About this task
Set down the material exactly as given, please, from its first line through the line that includes "theorem run_asgS_encLit (l".

Supplied material
/-- `asgS` copies cells. [folklore] -/
theorem run_asgS_cells (cs : List CellKind) (rest : List RSym) :
    renFST.run .asgS (cs.map RSym.cell ++ rest) = ((renFST.run .asgS rest).1, cs.map RSym.cell ++ (renFST.run .asgS rest).2) := by
  induction cs with
  | nil => simp
  | cons k cs ih => rw [List.map_cons, List.cons_append, FST.run_cons, renFST_step]; simp [renStep, ih]

/-- `asg` on a literal. [folklore] -/
theorem run_asgS_encLit (l : RLit) (rest : List RSym) :
    renFST.run .asgS (encLit l ++ rest) = ((renFST.run .asgS rest).1, encLit (asgLit l) ++ (renFST.run .asgS rest).2) := by
  rw [encLit, List.append_assoc, run_asgS_markBits, List.append_assoc, run_asgS_cells,
    List.singleton_append, FST.run_cons, renFST_step]
  simp [renStep, asgLit, encLit]

/-- `asg` on a token. [folklore] -/
theorem run_asgS_encTok (t : Tok) (rest : List RSym) :
    renFST.run .asgS (encTok t ++ rest) = ((renFST.run .asgS rest).1, encTok (asgTok t) ++ (renFST.run .asgS rest).2) := by
  cases t with
  | br k =>
    cases k
    · rw [show encTok (.br false) = [RSym.bra] from rfl, List.singleton_append, FST.run_cons, renFST_step]; rfl
    · rw [show encTok (.br true) = [RSym.ket] from rfl, List.singleton_append, FST.run_cons, renFST_step]; rfl
  | lit l => exact run_asgS_encLit l rest

/-- `asg` on the body. [folklore] -/
theorem run_asgS_encBody (ts : List Tok) (rest : List RSym) :
    renFST.run .asgS (encBody ts ++ rest) = ((renFST.run .asgS rest).1, encBody (asgPass ts) ++ (renFST.run .asgS rest).2) := by
  induction ts with
  | nil => simp [asgPass]
  | cons t ts ih => rw [encBody_cons, List.append_assoc, run_asgS_encTok, ih]; simp [asgPass, encBody_cons]
/-!
# `Balaban1983to89.B9Eq386LipschitzH1Uniform` — T. Bałaban, *Propagators for lattice gauge theories in a background field*, Commun. Math. Phys.
# **99** (1985) 389–434 [Balaban1985BackgroundPropagators] Thm 3.4 p. 400 / (3.86) p. 407 with (3.126) p. 420 and Thm 3.11 p. 416: THE pub-balaban
# NE9 CHAIN'S `G₁(U) = Δ_a(U)⁻¹` AND `H₁(U) = G₁Q†(QG₁Q†)⁻¹` ARE LIPSCHITZ IN THE BACKGROUND AT THE FLAT POINT WITH `C₁, C₂, ε₇` INDEPENDENT OF THE
# VOLUME — `∃ C₁ C₂ ε₇ > 0` BEFORE `∀ m`: `‖G₁(U) − G₁(1)‖ ≤ C₁·ε`, `‖H₁(U) − H₁(1)‖ ≤ C₂·ε` for `‖U(b) − 1‖ ≤ ε ≤ ε₇` on EVERY lattice `TSite d (L·m)`

statement-level skeleton of published theorems with citation tags; proofs where landed; nothing here is a claim about the Yang–Mills mass gap

PDF held: `paper:balaban1985-cmp99-background-propagators` (journal page = PDF page + 388), pp. 400, 407, 416, 420 read by this seat (2026-08-22; text
layer p0012, p0019, p0028, p0032).

THE PRINT (verbatim).  p. 400, Thm 3.4: *«small perturbations of the operators depending on U only»*; p. 407: *«G(U′U) = G(U)(I − V(A)G(U))⁻¹ (3.86)»*;
p. 420, (3.126): *«HB = GQ*(QGQ*)⁻¹B»*; p. 416, Thm 3.11: *«for M sufficiently large and α₀ sufficiently small»* — a smallness that does not see the
volume.

WHY THIS FILE (cell context).  The NE9 owner's `B9Eq386LipschitzH1.exists_lipschitz_G1_H1_at_flat` (t4-ne9-p1 gen 81, INTENT-2 (Q2)) is stated at a
FIXED lattice: `C₁, C₂, ε₇` see the volume `m` through (i) the per-lattice coercivity/remainder letters it consumes
(`B9Thm311SmallFieldGreen.exists_coercive_laplaceA_of_small_field`, `B9Eq384LaplaceALipschitz.exists_laplaceAofBackground_sub_flat_le`), (ii) the
abstract operator norm `‖Q(1)‖`, (iii) the COMPACTNESS modulus of `Q(1)†` (`B9Eq3126GreenLetters.exists_modulus_of_injective`), (iv)
`CQ = M_φ′M_φ√(c₁·#Bond/c₀)·102(d+1)²L`.  Every one has a volume-free replacement in the tree as of 2026-08-22T07:xxZ: (i) NE9 leaf-03's
`B9Thm311SmallFieldClosedUniform.exists_coercive_laplaceA_of_small_field_uniform` and `B9Eq384LaplaceALipschitzUniform.exists_laplaceAofBackground_
sub_flat_le_uniform`, (ii) `B9Eq315QFlatNorm.norm_QtorusW_one_le`, (iii) this lineage's EXPLICIT `B9Eq315QFlatRightInverse.modulus_adjoint_QtorusW_one`
(`μ_Q1 = (√(c₀L^{d+2}/c₁))⁻¹` — the owner's W-6 «AGREED in substance»), (iv) this lineage's `B9Eq383QSemiLocal.norm_QtorusW_sub_flat_le_local`.  This
file is the owner's proof with the four re-plugs and `m` quantified INSIDE — item (Q2′) of the volume-free Lipschitz batch ((Q1′) leaf-03, (Q3a′)
`B9Eq368RLipschitzUniform`, (Q3′) next).

WHAT IS PROVED (sorry-free; 0 `def`; no inequality of the paper asserted).
* **`exists_lipschitz_G1_H1_at_flat_uniform`** — `∃ C₁ C₂ ε₇ > 0` (numbers of `d, L, η, a, c₀, c₁, M_φ, M_φ′, C_τ`) such that on EVERY lattice, for every
  `U` of E162's data with `‖U(b) − 1‖ ≤ ε ≤ ε₇` and `hRS`, for ANY positivity / surjectivity witnesses `hpos hQ` (at `U`), `hpos₁ hQ₁` (at `1`):
  `‖G₁(U)z − G₁(1)z‖ ≤ C₁·ε·‖z‖` and `‖H₁(U)b − H₁(1)b‖ ≤ C₂·ε·‖b‖` — the owner's conclusion VERBATIM, resolvent algebra by `B9Eq386ResolventLetters`.
MODEL / DECLARED READINGS.  (M1) one averaging step on `TSite d (L·m)`, weights `c₀, c₁`, Hilbert fibre `W` read in `𝔸`; the flat point only; `L²`
operator norms.  (M2) no hypothesis of the papers displayed.  (M3) NOT HERE: uniformity in the SPACING `η` or in `L`, analyticity in `A`, two general
small fields, the chart's Banach norms ((N)/(K)), `𝔊(U)` ((Q3′)).
HONEST SCOPE.  Restatement class; the proof text is the OWNER t4-ne9-p1 gen 81's, re-plugged (attributed); «NE9 ⇐ the named binders»; NOT summit progress
(cell pub-balaban: NE9 NOT PRINTED ∕ NOT PROVED; spine PROVED 0∕9; rung (B)+1 finite T⁴ — NOT infinite volume, NOT mass gap, NOT Clay; HONEST DEPENDENCY:
continuum YM on T⁴ ⇐ BetaPertH ∧ nine spine estimates (0/9 proved); BetaPertH ⇐ (D1) ∧ (D4) ∧ CAP+tail; G-an2-4 gates asym, D1 and NE2/3/4).  Unit
`b2b-balaban-t4-ne9-formalise-leaf-04` (NE9 crux-team leaf prover, gen 71), INTENT I-ne9leaf04-g71-2 item (Q2′); NEW file importing `B9Eq3126H1BoundUniform`,
`B9Eq386ResolventLetters`, `B9Eq384LaplaceALipschitzUniform`; modifies nothing.  Net new unproved facts: 0.
-/

noncomputable section

open scoped InnerProductSpace ComplexConjugate

namespace Literature.MathematicalPhysics.QuantumFieldTheory.Balaban1983to89.B9Eq386LipschitzH1Uniform

open B4Sect5Torus (TSite)
open B9SectCLatticeCarrier (Bond)
open B7Prop1Explicit (U1 Wcx boxVec)
open B9Eq311L2Pairing (WL2)
open B9Eq319QprimeTorus (fineP centre weight)
open B9Eq319Onto (centreFun)
open B11Eq103H1Complex (SiteL2K BondL2K covDerivL2K covDivL2K covLaplaceSiteK laplaceAK laplaceAK_apply laplaceALatticeK H1LatticeK G1LatticeK
  adjoint_injective_of_surjective)
open B9Eq310HessianOperator (adTransportW principalOpK hessOp hessOp_apply curvOp curvOp_one)
open B9Eq310DeltaPrime (plaqHolU)
open B9Eq326OperatorAssembly (RofU QprimeW)
open B9Eq315QTorus (perCfg cornerSite QtorusW laplaceAofBackground)
open B9Eq315QTorusOnto (liftSite perSite_liftSite QtorusW_surjective)
open B5Eq172FlatCoercivity (hU1_one hreg_one)
open B9Eq373DerivativeRemainderL2 (norm_adjoint_apply_le)
open B9Eq384RemainderLetters (norm_centre_le norm_adTransportW_sub_le hRS_one)
open B9Eq383QSemiLocal (norm_QtorusW_sub_flat_le_local)
open B9Eq315QFlatNorm (norm_QtorusW_one_le)
open B9Eq315QFlatRightInverse (modulus_adjoint_QtorusW_one)
open B9Thm311SmallFieldClosedUniform (exists_coercive_laplaceA_of_small_field_uniform)
open B9Eq3126GreenLetters (adjoint_injective_of_modulus)
open B9Eq3126H1Bound (norm_laplaceAofBackground_le)
open B9Eq386ResolventLetters (norm_G1K_sub_le norm_H1K_sub_le)
open B9Eq384LaplaceALipschitzUniform (exists_laplaceAofBackground_sub_flat_le_uniform)

variable {d : ℕ} (L : ℕ) [NeZero L] (hL : 1 ≤ L)
  {𝔸 : Type*} [NormedRing 𝔸] [NormedAlgebra ℂ 𝔸] [CompleteSpace 𝔸] [NormOneClass 𝔸]
  {W : Type*} [NormedAddCommGroup W] [InnerProductSpace ℂ W] [FiniteDimensional ℂ W] (φ : W ≃ₗ[ℂ] 𝔸) {c₀ c₁ : ℝ} [Fact (0 < c₀)] [Fact (0 < c₁)]


section Assembled

variable [StarRing 𝔸] [NormedStarGroup 𝔸] [StarModule ℂ 𝔸]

Written answer
/-- `asgS` copies cells. [folklore] -/
theorem run_asgS_cells (cs : List CellKind) (rest : List RSym) :
    renFST.run .asgS (cs.map RSym.cell ++ rest) = ((renFST.run .asgS rest).1, cs.map RSym.cell ++ (renFST.run .asgS rest).2) := by
  induction cs with
  | nil => simp
  | cons k cs ih => rw [List.map_cons, List.cons_append, FST.run_cons, renFST_step]; simp [renStep, ih]

/-- `asg` on a literal. [folklore] -/
theorem run_asgS_encLit (l : RLit) (rest : List RSym) :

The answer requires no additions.